Thelma ve Louise (Thelma & Louise, 1991)
Yaşadıkları hayatın dayattığı şartlar arasında sıkışıp kalmış iki kadının yolculuk üzerinden özgürleşme öyküsünü anlatan Thelma ve Louise, kadın filmleri arasında bir klasiktir. Yol boyunca başlarına gelen her türlü zorlukla mücadele ederek, kendi duvarlarını yıkarlar.
Kadının Adı Yok (1988)
Duygu Asena’nın aynı adlı romanından uyarlanan, Atıf Yılmaz'ın yönettiği film günümüzde de güncelliğini koruyor. Filmde bir kadının, çocukluğundan bu yana, başta babasından sonra toplumdaki erkeklerden gördüğü baskı ve şiddeti anlama ve anlamlandırma çabasını izliyoruz.
Şeytan Marka Giyer (The Devil Wears Prada, 2006)
Film çok güncel bir gündeme, modern kölelik sistemine parmak basıyor. Sistemin kadına dayattığı sıfır beden olma, topuklu giyinme, sürekli makyaj gezmek gibi her an bakımlı ve alımlı olma koşullarını, esprili ve akıcı bir dille anlatıyor.
Yedi Kocalı Hürmüz (2009)
Sadık Şendil tarafından 1971 yılında yazılan tiyatro oyunu Yedi Kocalı Hürmüz. 2009 yılında Ezel Akay tarafından sinemaya uyarlandı. Hikaye, kendini kadının toplumdaki yerini belirlemeye adamış eril söyleme karşı çıkıyor. Üstelik de bunu şıkır şıkır, çok keyifli bir şekilde yapıyor.
Küçük Kadınlar (Little Women, 1994)
Babaları savaşta olan 4 kız kardeş ve annelerinin öyküsü. Joe, Meg, Beth ve Amy'nin duygulu, sevgi, fedakarlık, inat, başarı dolu öykülerini anlatan, tüm aile toplaşıp izlenesi bir klasik. En güzel kız kardeşlik öyküsü.
Persepolis (2007)
Marjane Satrapi'nin çizgi roman olarak yazılmış otobiyografik öyküsünden uyarlanan Persepolis’te İran İslam Devrimiyle değişen yaşamları ve artan baskıyı, laf altında kalmayan, özgür ruhlu, erken ergenleşmiş bir kız çocuğu olan Marjane'in gözünden seyrediyoruz.
Aaahh Belinda (1986)
Başrolünü Müjde Ar'ın üstlendiği Atıf Yılmaz filmi, birbirinden çok farklı iki kadının hayatına bakmamızı sağlıyor.
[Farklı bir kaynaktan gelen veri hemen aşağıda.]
import Summits.BirchSwinnertonDyer.BirchSwinnertonDyer.Theorems.QuadraticBranchSignedControlPlusEtaNonsurjFineRoadCM
import Literature.NumberTheory.EllipticCurves.ZywinaCMImageProofs
import Summits.BirchSwinnertonDyer.Rank1Residual.O6.X4CongruenceAnchor
import HarnessLib

/-!
# Route `QuadraticBranchSignedControl` (rung K8, cell `bsd-potss`), residual crux `PlusEtaMainConjectureNonsurj`
# (stmt-BirchSwinnertonDyer-19606): the (A)-ANCHORED VARIANT of the CM-anchor transfer road — Kobayashi's even main conjecture at `η`
# for `(V, p)` on every row congruent mod `p` to the GOOD twist of a CM anchor of ANY rank at which (A) and the analytic `μ = 0` are
# displayed, from ONE displayed transfer frame (the body of the OPEN binder `CorpuzLei2025_etaPlusMainConjecture_transfer_anMu_OPEN`,
# Corpuz–Lei arXiv:2508.09733 Thms 1–3 at `i = (p−1)/2`, PREPRINT) + Burungale–Tian + Kobayashi Thm. 2.2 / 6.2 / 6.3 / 7.3 at `η`
# (a `--supports` file; seat `bsd-potss-k8eta-c2` g8; CORRECTION of the seat's unit-anchor census)

WHY (CORRECTION OF RECORD). The unit-anchor road `EtaCMAnchorTransfer.quadraticBranchPlusEtaMainConjectureAt_of_cmUnitAnchor_of_transferFrame`
(p552531) needs a good `a_p = 0` model `V′` of the ANCHOR's `p*`-twist. Of the nine CM unit anchors of the 30 non-CM rows of the crux below
`5·10⁵` (census `pub/bsd-potss/k8eta-c2/g8/K8-CM-UNIT-ANCHORS-k8eta-c2-g8.tsv`), the four unit SIBLINGS `[0,0,0,0,−675]`, `[0,0,1,0,−169]`,
`[0,0,0,0,800]`, `[0,0,1,0,−405169]` (k8eta-c2 g7) have `v₅(c₆) = 2`, so their `5`-twists have ADDITIVE reduction at `5` (`v₅(Δ_min) = 10`): for
the 16 rows of their classes the unit-anchor records are vacuous. Those classes (of `2700p1`, `675a1`, `14400l1`, `11025b1`) DO contain CM
curves whose `5`-twist is good with `a_5 = 0` — the RANK-1 anchors of record themselves (`v₅(c₆) = 3`) — at whose twist `V″` (C1⁺_η) is NOT a
unit-row theorem but k8eta-c2 g7's `EtaFineRoad.etaMC_cmRows_of_bt26_of_conjA_of_analyticMu`: (C1⁺_η)(V″,p) ⟸ Burungale–Tian Thm 2.6 (`h26`)
+ Kobayashi Thm 2.2η / 6.2 / 6.3 / 7.3η (`h22`, `h6273`) + Coates–Sujatha (A) for the anchor (`hA″`, displayed — certified in-table by
Deo–Ray–Sujatha Thm 3.7, kit j277504: 2700p1, 675a1, 14400l1, 11025b1 PASS) + the analytic `μ(L_p⁺(V″,η,X)) = 0` (`hμan″`, displayed, PARI).
The transfer binder is read with the anchor's `μ = 0` on the ANALYTIC side (`CorpuzLei2025_etaPlusMainConjecture_transfer_anMu_OPEN`, the
APPEND of `…CorpuzLeiTransferOPEN.lean`, proposal p558472; HERE its BODY is the displayed hypothesis `hCL`).

* §1 **`quadraticBranchPlusEtaMainConjectureAt_of_cmConjAAnchor_of_transferFrame`** — the road: CM anchor `A` (any rank), `V″` a globally
  minimal model of `A^{(p*)}` good at `p` with `a_p(V″) = 0`, (A)(A,p) and the analytic `μ` at `V″` displayed; `V` good `a_p = 0` with
  `ModPCongruent V″ V p` ⟹ (C1⁺_η)(V,p) — ANY rank / `L_p⁺`-shape of the row, nothing else displayed at the row.
* §2 `…_models_…` — the ∀-models form consumed by the per-row records (`…CMConjAAnchorTransferRecords*.lean`).

HONEST FRAMING (cell `bsd-potss`; HUMAN RULING D-0036/D-0074): TOOL THEOREMS ONLY — no definition, no new fact, no `sorry`, axioms standard;
CONDITIONAL on the displayed frame `hCL` (an unrefereed preprint, flag `CL25-eta-plus-dictionary`), on `h26 h22 h6273` (named published facts)
and on the displayed anchor inputs ((A), analytic `μ`). Weaker than the unit-anchor road in evidence grade ((A) at a rank-1 CM curve is
Conjecture A, certified per anchor by DRS-3.7, not a theorem). 19606 stays OPEN; no stub proved by name; nothing booked; BSD(W,p) claimed for no pair.
`--supports stmt-BirchSwinnertonDyer-19606`.

References: [CorpuzLei2025] Thms 1–3 (claim); [BurungaleTian2026] Thm. 2.6; [Kobayashi2003] Thm. 2.2, §4, Thm. 6.2/6.3, Thm. 7.3 i), Cor. 7.2;
[CoatesSujatha2005] §3 (A); [DeoRaySujatha2023] Thm. 3.7; [GreenbergVatsal2000] Thm. (1.4); [Zywina2015] Prop. 1.14 (CM images are not onto).
-/

set_option autoImplicit false
set_option linter.dupNamespace false

noncomputable section

open scoped Classical

open CongruenceSubgroup Field Function NumberField IsDedekindDomain WeierstrassCurve
open Literature.NumberTheory.EllipticCurves
open Literature.NumberTheory.EllipticCurves.ModularForms
open Literature.NumberTheory.EllipticCurves.Rank1Residual
open Literature.NumberTheory.EllipticCurves.Rank1Residual.Typed
open Literature.NumberTheory.GaloisRepresentations
open Literature.NumberTheory.GaloisCohomology
open Literature.NumberTheory.EllipticCurves.IwasawaAlgebra
open Literature.NumberTheory.EllipticCurves.IwasawaDual ZpExtension
open Literature.NumberTheory.EllipticCurves.GreenbergVatsal2000
open Summit.BirchSwinnertonDyer.Rank1Residual.X11b.Levels
open Summit.BirchSwinnertonDyer.Rank1Residual.X11b
open Summit.BirchSwinnertonDyer.Rank1Residual.Additive
open Summit.BirchSwinnertonDyer.Rank1Residual.Additive.SignedTwist
open scoped ContRepresentation
open Summit.BirchSwinnertonDyer.Rank1Residual.AdditivePotMult
open Summit.BirchSwinnertonDyer.Rank1Residual.O6 (ModPCongruent)

namespace Summit.BirchSwinnertonDyer.BirchSwinnertonDyer.Theorems

namespace EtaCMConjAAnchorTransfer

section Road

variable (p : ℕ) [hp : Fact p.Prime]

/-- **THE (A)-ANCHORED TRANSFER ROAD.** DATA: `p ≥ 5`; a CM curve `A/ℚ` (globally minimal, ANY rank); a globally minimal model `V″` of
`A^{(p*)}` (`C″ • A.quadraticTwist (±p) = V″`) good at `p` with `a_p(V″) = 0`; (A)(A,p) in the cell's `∃ γ D` currency (`hA`, displayed); the
analytic `μ(L_p⁺(V″,η,X)) = 0` (`hμan`, displayed); a globally minimal `V`, good at `p` with `a_p(V) = 0`, `ModPCongruent V″ V p`. FRAME `hCL`
(displayed; = the body of `CorpuzLei2025_etaPlusMainConjecture_transfer_anMu_OPEN`, PRE). NAMED FACTS: `h26` (Burungale–Tian Thm 2.6), `h22`,
`h6273` (Kobayashi). CONCLUSION: `QuadraticBranchPlusEtaMainConjectureAt V p`, for a row of ANY rank and ANY `L_p⁺`-shape. PROOF: `V″` is CM and
its tower is not onto (Zywina: CM images are never surjective at an odd prime); (C1⁺_η)(V″,p) by
`EtaFineRoad.etaMC_cmRows_of_bt26_of_conjA_of_analyticMu`; feed the frame. CONDITIONAL; nothing booked; no hypothesis on the row beyond its model.
[claim: CorpuzLei2025, status: under-review] [cite: BurungaleTian2026, Thm. 2.6] [cite: Kobayashi2003, Thm. 2.2 (p. 5), §4 (p. 8), Thm. 7.3 i) and Cor. 7.2]
[cite: CoatesSujatha2005, §3 statement (A)] [cite: GreenbergVatsal2000, Thm. (1.4)] [cite: Zywina2015, Prop. 1.14 and Prop. 1.16] -/
theorem quadraticBranchPlusEtaMainConjectureAt_of_cmConjAAnchor_of_transferFrame
    (hCL : ∀ (V V' : WeierstrassCurve ℚ) [V.IsElliptic] [V.IsGloballyMinimal] [V'.IsElliptic]
        [V'.IsGloballyMinimal] (p : ℕ) [Fact p.Prime],
        p ≠ 2 →
        V.HasGoodReductionAtPrime p → V.frobeniusTrace p = 0 →
        V'.HasGoodReductionAtPrime p → V'.frobeniusTrace p = 0 →
        (∃ e : geomTorsion V' (p : ℤ) ≃+ geomTorsion V (p : ℤ),
          ∀ (σ : absoluteGaloisGroup ℚ) (P : geomTorsion V' (p : ℤ)), e (σ • P) = σ • e P) →
        QuadraticBranchPlusEtaMainConjectureAt V' p →
        (∀ {N : ℕ} [NeZero N] {f' : CuspForm (Gamma0 N) 2}, IsNewformOf V' f' →
          ∀ (ϖ' : ℚ), (if Even (p / 2) then (ϖ' : ℝ) * V'.realPeriodRat = plusPeriod f'
              else (ϖ' : ℝ) * V'.imaginaryPeriodRat = minusPeriod f') →
          ∀ (Lη' : IwasawaAlgebra p), IsQuadraticBranchPlusLFunction f' p ϖ' Lη' → HasUnitContent Lη') →
        QuadraticBranchPlusEtaMainConjectureAt V p)
    (h26 : BurungaleTian2026.thm26_etaKatoSequences_charIdeal_upToP_of_cm)
    (h22 : Kobayashi2003.thm22_etaSignedSelmerDual_finite_torsion)
    (h6273 : Kobayashi2003.thm62_63_73_etaColemanPoitouTate) (hp5 : 5 ≤ p)
    (A : WeierstrassCurve ℚ) [A.IsElliptic] [A.IsGloballyMinimal] (hCM : A.HasCM)
    (hA : ∀ (κ : ZpExtension ℚ p), κ.IsCyclotomic →
      ∃ (γ : absoluteGaloisGroup ℚ) (D : A.FineSelmerDualData κ γ),
        Module.Finite ℤ_[p] (RestrictScalars ℤ_[p] (IwasawaAlgebra p) D.X))
    (V'' : WeierstrassCurve ℚ) [V''.IsElliptic] [V''.IsGloballyMinimal] (C'' : VariableChange ℚ)
    (hC''V'' : C'' • A.quadraticTwist ((-1) ^ (p / 2) * p) = V'') (hgood'' : V''.HasGoodReductionAtPrime p)
    (hap'' : V''.frobeniusTrace p = 0)
    (hμan : ∀ {N : ℕ} [NeZero N] {f : CuspForm (Gamma0 N) 2}, IsNewformOf V'' f →
      ∀ (ϖ : ℚ), (if Even (p / 2) then (ϖ : ℝ) * V''.realPeriodRat = plusPeriod f
          else (ϖ : ℝ) * V''.imaginaryPeriodRat = minusPeriod f) →
      ∀ (Lη : IwasawaAlgebra p), IsQuadraticBranchPlusLFunction f p ϖ Lη → HasUnitContent Lη)
    (V : WeierstrassCurve ℚ) [V.IsElliptic] [V.IsGloballyMinimal] (hgood : V.HasGoodReductionAtPrime p)
    (hap : V.frobeniusTrace p = 0) (hcong : ModPCongruent V'' V p) :
    QuadraticBranchPlusEtaMainConjectureAt V p := by
  have hp2 : p ≠ 2 := by omega
  -- `V″` is CM: `j(V″) = j(A^{(p*)}) = j(A)`
  have hd : ((-1 : ℚ) ^ (p / 2) * p) ≠ 0 :=
    mul_ne_zero (pow_ne_zero _ (neg_ne_zero.mpr one_ne_zero)) (Nat.cast_ne_zero.mpr hp.out.ne_zero)
  haveI := A.isElliptic_quadraticTwist hd
  have hj : V''.j = A.j := by subst hC''V''; rw [variableChange_j, j_quadraticTwist A hd]
  have hCM'' : V''.HasCM := (hasCM_iff_of_j_eq hj).mpr hCM
  -- the tower of a CM curve is not onto (already at level `m = 1`)
  have hns'' : ¬ (∀ m : ℕ, V''.HasSurjectiveModNGaloisRep (p ^ m : ℕ)) := by
    intro h
    exact V''.not_hasSurjectiveModNGaloisRep_of_hasCM hCM'' hp.out hp2 (by simpa using h 1)
  -- (C1⁺_η) at the anchor's twist: Burungale–Tian + (A) + analytic `μ`
  have hMC'' : QuadraticBranchPlusEtaMainConjectureAt V'' p :=
    EtaFineRoad.etaMC_cmRows_of_bt26_of_conjA_of_analyticMu h26 h22 h6273 V'' p hp5 hgood'' hap'' hns'' hCM'' A C''
      hC''V'' hA hμan
  exact hCL V V'' p hp2 hgood hap hgood'' hap'' hcong hMC'' hμan

/-- **The (A)-anchored road for arbitrary models of the two twists** (the shape of the records): `A`, `W` curves over `ℚ` (the CM anchor and
the row's additive partner), `V″` ANY globally minimal model of `A^{(p*)}` and `V` ANY globally minimal model of `W^{(p*)}`, both good at `p` with
`a_p = 0`, the analytic `μ` at `V″` displayed, and the congruence supplied for these models by a function `hcongVV` of the two model equations.
CONDITIONAL on the frame `hCL` (PRE) + `h26 h22 h6273` + the displayed (A); nothing booked. [claim: CorpuzLei2025, status: under-review]
[cite: Kobayashi2003, §4 Even main conjecture (p. 8)] [cite: BurungaleTian2026, Thm. 2.6] [cite: CoatesSujatha2005, §3 statement (A)] -/
theorem quadraticBranchPlusEtaMainConjectureAt_models_of_cmConjAAnchor_of_transferFrame
    (hCL : ∀ (V V' : WeierstrassCurve ℚ) [V.IsElliptic] [V.IsGloballyMinimal] [V'.IsElliptic]
        [V'.IsGloballyMinimal] (p : ℕ) [Fact p.Prime],
        p ≠ 2 →
        V.HasGoodReductionAtPrime p → V.frobeniusTrace p = 0 →
        V'.HasGoodReductionAtPrime p → V'.frobeniusTrace p = 0 →
        (∃ e : geomTorsion V' (p : ℤ) ≃+ geomTorsion V (p : ℤ),
          ∀ (σ : absoluteGaloisGroup ℚ) (P : geomTorsion V' (p : ℤ)), e (σ • P) = σ • e P) →
        QuadraticBranchPlusEtaMainConjectureAt V' p →
        (∀ {N : ℕ} [NeZero N] {f' : CuspForm (Gamma0 N) 2}, IsNewformOf V' f' →
          ∀ (ϖ' : ℚ), (if Even (p / 2) then (ϖ' : ℝ) * V'.realPeriodRat = plusPeriod f'
              else (ϖ' : ℝ) * V'.imaginaryPeriodRat = minusPeriod f') →
          ∀ (Lη' : IwasawaAlgebra p), IsQuadraticBranchPlusLFunction f' p ϖ' Lη' → HasUnitContent Lη') →
        QuadraticBranchPlusEtaMainConjectureAt V p)
    (h26 : BurungaleTian2026.thm26_etaKatoSequences_charIdeal_upToP_of_cm)
    (h22 : Kobayashi2003.thm22_etaSignedSelmerDual_finite_torsion)
    (h6273 : Kobayashi2003.thm62_63_73_etaColemanPoitouTate) (hp5 : 5 ≤ p)
    (A : WeierstrassCurve ℚ) [A.IsElliptic] [A.IsGloballyMinimal] (hCM : A.HasCM)
    (hA : ∀ (κ : ZpExtension ℚ p), κ.IsCyclotomic →
      ∃ (γ : absoluteGaloisGroup ℚ) (D : A.FineSelmerDualData κ γ),
        Module.Finite ℤ_[p] (RestrictScalars ℤ_[p] (IwasawaAlgebra p) D.X))
    (W : WeierstrassCurve ℚ)
    (hcongVV : ∀ (V'' V : WeierstrassCurve ℚ),
      (∃ C'' : VariableChange ℚ, C'' • A.quadraticTwist ((-1) ^ (p / 2) * p) = V'') →
      (∃ C : VariableChange ℚ, C • W.quadraticTwist ((-1) ^ (p / 2) * p) = V) → ModPCongruent V'' V p) :
    ∀ (V'' : WeierstrassCurve ℚ) [V''.IsElliptic] [V''.IsGloballyMinimal]
      (V : WeierstrassCurve ℚ) [V.IsElliptic] [V.IsGloballyMinimal],
      (∃ C'' : VariableChange ℚ, C'' • A.quadraticTwist ((-1) ^ (p / 2) * p) = V'') →
      V''.HasGoodReductionAtPrime p → V''.frobeniusTrace p = 0 →
      (∀ {N : ℕ} [NeZero N] {f : CuspForm (Gamma0 N) 2}, IsNewformOf V'' f →
        ∀ (ϖ : ℚ), (if Even (p / 2) then (ϖ : ℝ) * V''.realPeriodRat = plusPeriod f
            else (ϖ : ℝ) * V''.imaginaryPeriodRat = minusPeriod f) →
        ∀ (Lη : IwasawaAlgebra p), IsQuadraticBranchPlusLFunction f p ϖ Lη → HasUnitContent Lη) →
      (∃ C : VariableChange ℚ, C • W.quadraticTwist ((-1) ^ (p / 2) * p) = V) →
      V.HasGoodReductionAtPrime p → V.frobeniusTrace p = 0 →
      QuadraticBranchPlusEtaMainConjectureAt V p := by
  intro V'' _ _ V _ _ hC'' hgood'' hap'' hμan hC hgood hap
  have hcong : ModPCongruent V'' V p := hcongVV V'' V hC'' hC
  obtain ⟨C'', hC''V''⟩ := hC''
  exact quadraticBranchPlusEtaMainConjectureAt_of_cmConjAAnchor_of_transferFrame p hCL h26 h22 h6273 hp5 A hCM hA V'' C''
    hC''V'' hgood'' hap'' hμan V hgood hap hcong

end Road

end EtaCMConjAAnchorTransfer

end Summit.BirchSwinnertonDyer.BirchSwinnertonDyer.Theorems

end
Biri geleneksel kadın rollerine burun kıvıran bir tiyatro oyuncusu, diğeri kendini ailesini memnun etmeye adamış bir ev kadını olan bu iki kadının ortak yönü nedir sizce?
Prenses Mononoke (Prenses Mononoke, 1997)
Miyazaki'nin belki de en iyi animasyonlarından. Sinemaya kazandırılmış bir başyapıt.Orman canlıları ile, doğayı hızlı ve acımasızca tüketen insanlar arasında mücadeleyi anlatıyor. Evet, kahramanımız bir prenses!